AIM OF THE EXERCISE = Among the entries that follow, find every line with the word "omega" and list it.

(Dataset entries)
'''

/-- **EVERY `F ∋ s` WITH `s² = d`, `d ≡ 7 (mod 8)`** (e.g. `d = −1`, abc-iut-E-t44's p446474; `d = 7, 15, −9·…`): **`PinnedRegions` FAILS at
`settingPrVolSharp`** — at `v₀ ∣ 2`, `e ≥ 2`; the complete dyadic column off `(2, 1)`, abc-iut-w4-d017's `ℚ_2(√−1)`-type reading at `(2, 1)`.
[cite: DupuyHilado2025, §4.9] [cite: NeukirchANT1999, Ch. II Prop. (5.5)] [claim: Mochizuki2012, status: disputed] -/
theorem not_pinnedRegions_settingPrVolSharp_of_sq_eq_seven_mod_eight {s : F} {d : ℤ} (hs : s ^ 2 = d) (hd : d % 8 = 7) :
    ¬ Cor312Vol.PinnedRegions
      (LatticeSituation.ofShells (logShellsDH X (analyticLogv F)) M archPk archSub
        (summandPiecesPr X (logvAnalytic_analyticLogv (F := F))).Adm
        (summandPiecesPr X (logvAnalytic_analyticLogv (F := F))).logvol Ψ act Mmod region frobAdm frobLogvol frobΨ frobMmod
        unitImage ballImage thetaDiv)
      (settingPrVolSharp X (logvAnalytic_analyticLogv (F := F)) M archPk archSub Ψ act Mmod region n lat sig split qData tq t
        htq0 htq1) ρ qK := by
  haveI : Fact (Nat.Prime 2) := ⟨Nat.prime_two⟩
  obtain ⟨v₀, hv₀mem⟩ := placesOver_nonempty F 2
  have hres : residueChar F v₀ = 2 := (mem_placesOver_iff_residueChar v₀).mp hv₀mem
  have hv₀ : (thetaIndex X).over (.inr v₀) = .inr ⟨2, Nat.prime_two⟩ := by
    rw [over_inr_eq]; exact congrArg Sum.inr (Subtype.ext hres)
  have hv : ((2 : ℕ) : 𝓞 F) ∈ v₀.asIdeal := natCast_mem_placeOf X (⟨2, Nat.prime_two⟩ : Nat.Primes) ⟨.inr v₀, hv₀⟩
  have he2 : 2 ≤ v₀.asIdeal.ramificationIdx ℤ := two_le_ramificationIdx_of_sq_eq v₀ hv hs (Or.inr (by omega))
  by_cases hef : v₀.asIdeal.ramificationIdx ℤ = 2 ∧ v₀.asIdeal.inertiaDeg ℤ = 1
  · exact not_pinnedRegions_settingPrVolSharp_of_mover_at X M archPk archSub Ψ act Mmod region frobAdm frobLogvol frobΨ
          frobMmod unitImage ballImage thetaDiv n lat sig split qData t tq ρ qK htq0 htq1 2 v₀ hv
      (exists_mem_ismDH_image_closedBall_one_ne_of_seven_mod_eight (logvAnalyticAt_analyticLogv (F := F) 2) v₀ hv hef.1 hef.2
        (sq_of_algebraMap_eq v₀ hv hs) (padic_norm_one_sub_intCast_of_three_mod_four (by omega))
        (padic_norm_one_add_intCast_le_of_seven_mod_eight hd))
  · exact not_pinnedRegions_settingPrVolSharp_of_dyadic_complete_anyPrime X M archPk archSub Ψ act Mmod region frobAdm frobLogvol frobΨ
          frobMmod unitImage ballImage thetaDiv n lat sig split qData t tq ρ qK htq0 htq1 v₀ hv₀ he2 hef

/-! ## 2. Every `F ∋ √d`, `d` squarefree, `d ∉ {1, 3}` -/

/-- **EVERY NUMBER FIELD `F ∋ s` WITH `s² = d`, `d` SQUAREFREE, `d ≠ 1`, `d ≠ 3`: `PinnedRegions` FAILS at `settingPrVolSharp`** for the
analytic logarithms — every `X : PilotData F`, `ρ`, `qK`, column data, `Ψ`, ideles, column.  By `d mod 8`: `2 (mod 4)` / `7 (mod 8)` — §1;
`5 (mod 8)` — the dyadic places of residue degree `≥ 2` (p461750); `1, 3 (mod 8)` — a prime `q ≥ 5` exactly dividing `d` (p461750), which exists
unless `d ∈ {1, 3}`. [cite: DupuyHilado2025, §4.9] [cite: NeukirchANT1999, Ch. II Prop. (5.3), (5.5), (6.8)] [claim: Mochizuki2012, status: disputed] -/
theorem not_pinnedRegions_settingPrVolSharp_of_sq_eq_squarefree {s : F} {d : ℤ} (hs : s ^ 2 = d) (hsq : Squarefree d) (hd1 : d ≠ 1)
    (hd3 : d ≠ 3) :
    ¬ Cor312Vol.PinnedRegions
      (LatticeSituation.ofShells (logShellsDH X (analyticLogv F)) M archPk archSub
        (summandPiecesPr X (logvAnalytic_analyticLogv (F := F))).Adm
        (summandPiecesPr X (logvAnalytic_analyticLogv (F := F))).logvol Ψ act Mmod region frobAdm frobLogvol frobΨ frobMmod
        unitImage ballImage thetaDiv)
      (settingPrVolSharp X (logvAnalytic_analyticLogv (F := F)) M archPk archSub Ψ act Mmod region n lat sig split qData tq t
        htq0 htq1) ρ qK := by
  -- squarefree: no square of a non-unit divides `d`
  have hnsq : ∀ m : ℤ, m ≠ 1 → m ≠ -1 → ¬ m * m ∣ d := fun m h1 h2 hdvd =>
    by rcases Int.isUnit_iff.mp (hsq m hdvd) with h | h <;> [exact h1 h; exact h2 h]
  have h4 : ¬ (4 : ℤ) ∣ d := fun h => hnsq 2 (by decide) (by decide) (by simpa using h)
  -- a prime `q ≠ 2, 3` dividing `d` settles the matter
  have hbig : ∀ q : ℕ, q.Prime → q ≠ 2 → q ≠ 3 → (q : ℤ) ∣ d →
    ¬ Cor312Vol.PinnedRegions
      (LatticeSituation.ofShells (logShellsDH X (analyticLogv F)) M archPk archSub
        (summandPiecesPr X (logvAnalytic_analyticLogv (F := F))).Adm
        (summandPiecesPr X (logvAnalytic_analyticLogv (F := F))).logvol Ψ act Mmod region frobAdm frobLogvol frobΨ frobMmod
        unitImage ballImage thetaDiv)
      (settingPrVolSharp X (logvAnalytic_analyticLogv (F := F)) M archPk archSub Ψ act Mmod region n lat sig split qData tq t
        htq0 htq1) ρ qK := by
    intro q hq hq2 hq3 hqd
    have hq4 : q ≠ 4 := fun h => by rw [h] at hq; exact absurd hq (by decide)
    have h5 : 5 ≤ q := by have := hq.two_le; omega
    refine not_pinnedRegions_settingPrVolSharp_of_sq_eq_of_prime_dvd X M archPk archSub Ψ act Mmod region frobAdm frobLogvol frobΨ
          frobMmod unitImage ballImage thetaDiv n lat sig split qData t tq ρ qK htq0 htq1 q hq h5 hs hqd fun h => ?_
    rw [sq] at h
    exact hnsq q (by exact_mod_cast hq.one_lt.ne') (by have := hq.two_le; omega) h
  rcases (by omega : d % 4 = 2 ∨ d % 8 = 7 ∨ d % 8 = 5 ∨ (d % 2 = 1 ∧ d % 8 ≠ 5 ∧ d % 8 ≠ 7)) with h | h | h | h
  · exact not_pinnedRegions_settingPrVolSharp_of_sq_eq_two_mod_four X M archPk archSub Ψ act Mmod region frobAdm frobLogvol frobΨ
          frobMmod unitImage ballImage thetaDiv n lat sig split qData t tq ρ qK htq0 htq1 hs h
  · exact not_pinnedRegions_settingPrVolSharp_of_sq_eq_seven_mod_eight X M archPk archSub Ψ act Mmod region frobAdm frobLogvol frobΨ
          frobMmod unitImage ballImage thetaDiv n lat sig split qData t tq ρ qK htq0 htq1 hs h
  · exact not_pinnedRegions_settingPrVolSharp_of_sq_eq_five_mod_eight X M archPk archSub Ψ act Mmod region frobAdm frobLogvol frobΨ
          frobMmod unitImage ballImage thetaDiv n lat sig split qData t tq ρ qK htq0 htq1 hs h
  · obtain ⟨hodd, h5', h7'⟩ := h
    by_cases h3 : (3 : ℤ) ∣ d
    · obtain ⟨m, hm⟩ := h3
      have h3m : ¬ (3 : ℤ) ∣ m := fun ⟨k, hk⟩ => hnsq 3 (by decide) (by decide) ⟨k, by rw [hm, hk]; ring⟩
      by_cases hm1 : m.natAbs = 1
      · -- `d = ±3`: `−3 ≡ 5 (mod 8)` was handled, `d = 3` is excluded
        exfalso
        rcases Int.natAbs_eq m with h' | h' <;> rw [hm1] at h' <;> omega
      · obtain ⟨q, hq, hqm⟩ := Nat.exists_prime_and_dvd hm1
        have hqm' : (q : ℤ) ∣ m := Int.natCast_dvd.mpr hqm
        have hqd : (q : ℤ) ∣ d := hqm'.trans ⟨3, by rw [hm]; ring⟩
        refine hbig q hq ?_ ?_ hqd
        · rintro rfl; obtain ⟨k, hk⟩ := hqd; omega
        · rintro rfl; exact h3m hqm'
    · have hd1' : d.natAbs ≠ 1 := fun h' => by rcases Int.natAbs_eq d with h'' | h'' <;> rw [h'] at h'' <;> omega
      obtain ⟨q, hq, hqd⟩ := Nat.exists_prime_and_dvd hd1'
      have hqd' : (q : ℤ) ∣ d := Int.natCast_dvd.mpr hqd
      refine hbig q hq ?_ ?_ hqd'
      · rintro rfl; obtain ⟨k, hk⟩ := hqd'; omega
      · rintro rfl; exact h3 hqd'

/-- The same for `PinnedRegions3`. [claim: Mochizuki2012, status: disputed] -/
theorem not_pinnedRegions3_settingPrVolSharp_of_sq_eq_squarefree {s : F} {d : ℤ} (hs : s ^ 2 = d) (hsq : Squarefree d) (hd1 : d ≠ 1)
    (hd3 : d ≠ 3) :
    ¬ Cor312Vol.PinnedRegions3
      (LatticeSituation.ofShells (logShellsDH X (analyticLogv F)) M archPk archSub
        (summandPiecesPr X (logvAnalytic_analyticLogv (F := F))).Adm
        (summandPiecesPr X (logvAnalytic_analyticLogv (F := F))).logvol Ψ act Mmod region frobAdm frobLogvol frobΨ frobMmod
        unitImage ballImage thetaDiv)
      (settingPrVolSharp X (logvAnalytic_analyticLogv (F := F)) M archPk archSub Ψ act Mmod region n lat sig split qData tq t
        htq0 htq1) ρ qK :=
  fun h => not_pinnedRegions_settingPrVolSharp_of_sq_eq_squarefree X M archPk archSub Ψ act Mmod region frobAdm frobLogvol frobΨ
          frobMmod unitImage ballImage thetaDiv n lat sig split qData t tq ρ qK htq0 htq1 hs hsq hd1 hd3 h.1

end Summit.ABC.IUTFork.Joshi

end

'''

OUTPUT =
  have he2 : 2 ≤ v₀.asIdeal.ramificationIdx ℤ := two_le_ramificationIdx_of_sq_eq v₀ hv hs (Or.inr (by omega))
        (sq_of_algebraMap_eq v₀ hv hs) (padic_norm_one_sub_intCast_of_three_mod_four (by omega))
    have h5 : 5 ≤ q := by have := hq.two_le; omega
    exact hnsq q (by exact_mod_cast hq.one_lt.ne') (by have := hq.two_le; omega) h
  rcases (by omega : d % 4 = 2 ∨ d % 8 = 7 ∨ d % 8 = 5 ∨ (d % 2 = 1 ∧ d % 8 ≠ 5 ∧ d % 8 ≠ 7)) with h | h | h | h
        rcases Int.natAbs_eq m with h' | h' <;> rw [hm1] at h' <;> omega
        · rintro rfl; obtain ⟨k, hk⟩ := hqd; omega
    · have hd1' : d.natAbs ≠ 1 := fun h' => by rcases Int.natAbs_eq d with h'' | h'' <;> rw [h'] at h'' <;> omega
      · rintro rfl; obtain ⟨k, hk⟩ := hqd'; omega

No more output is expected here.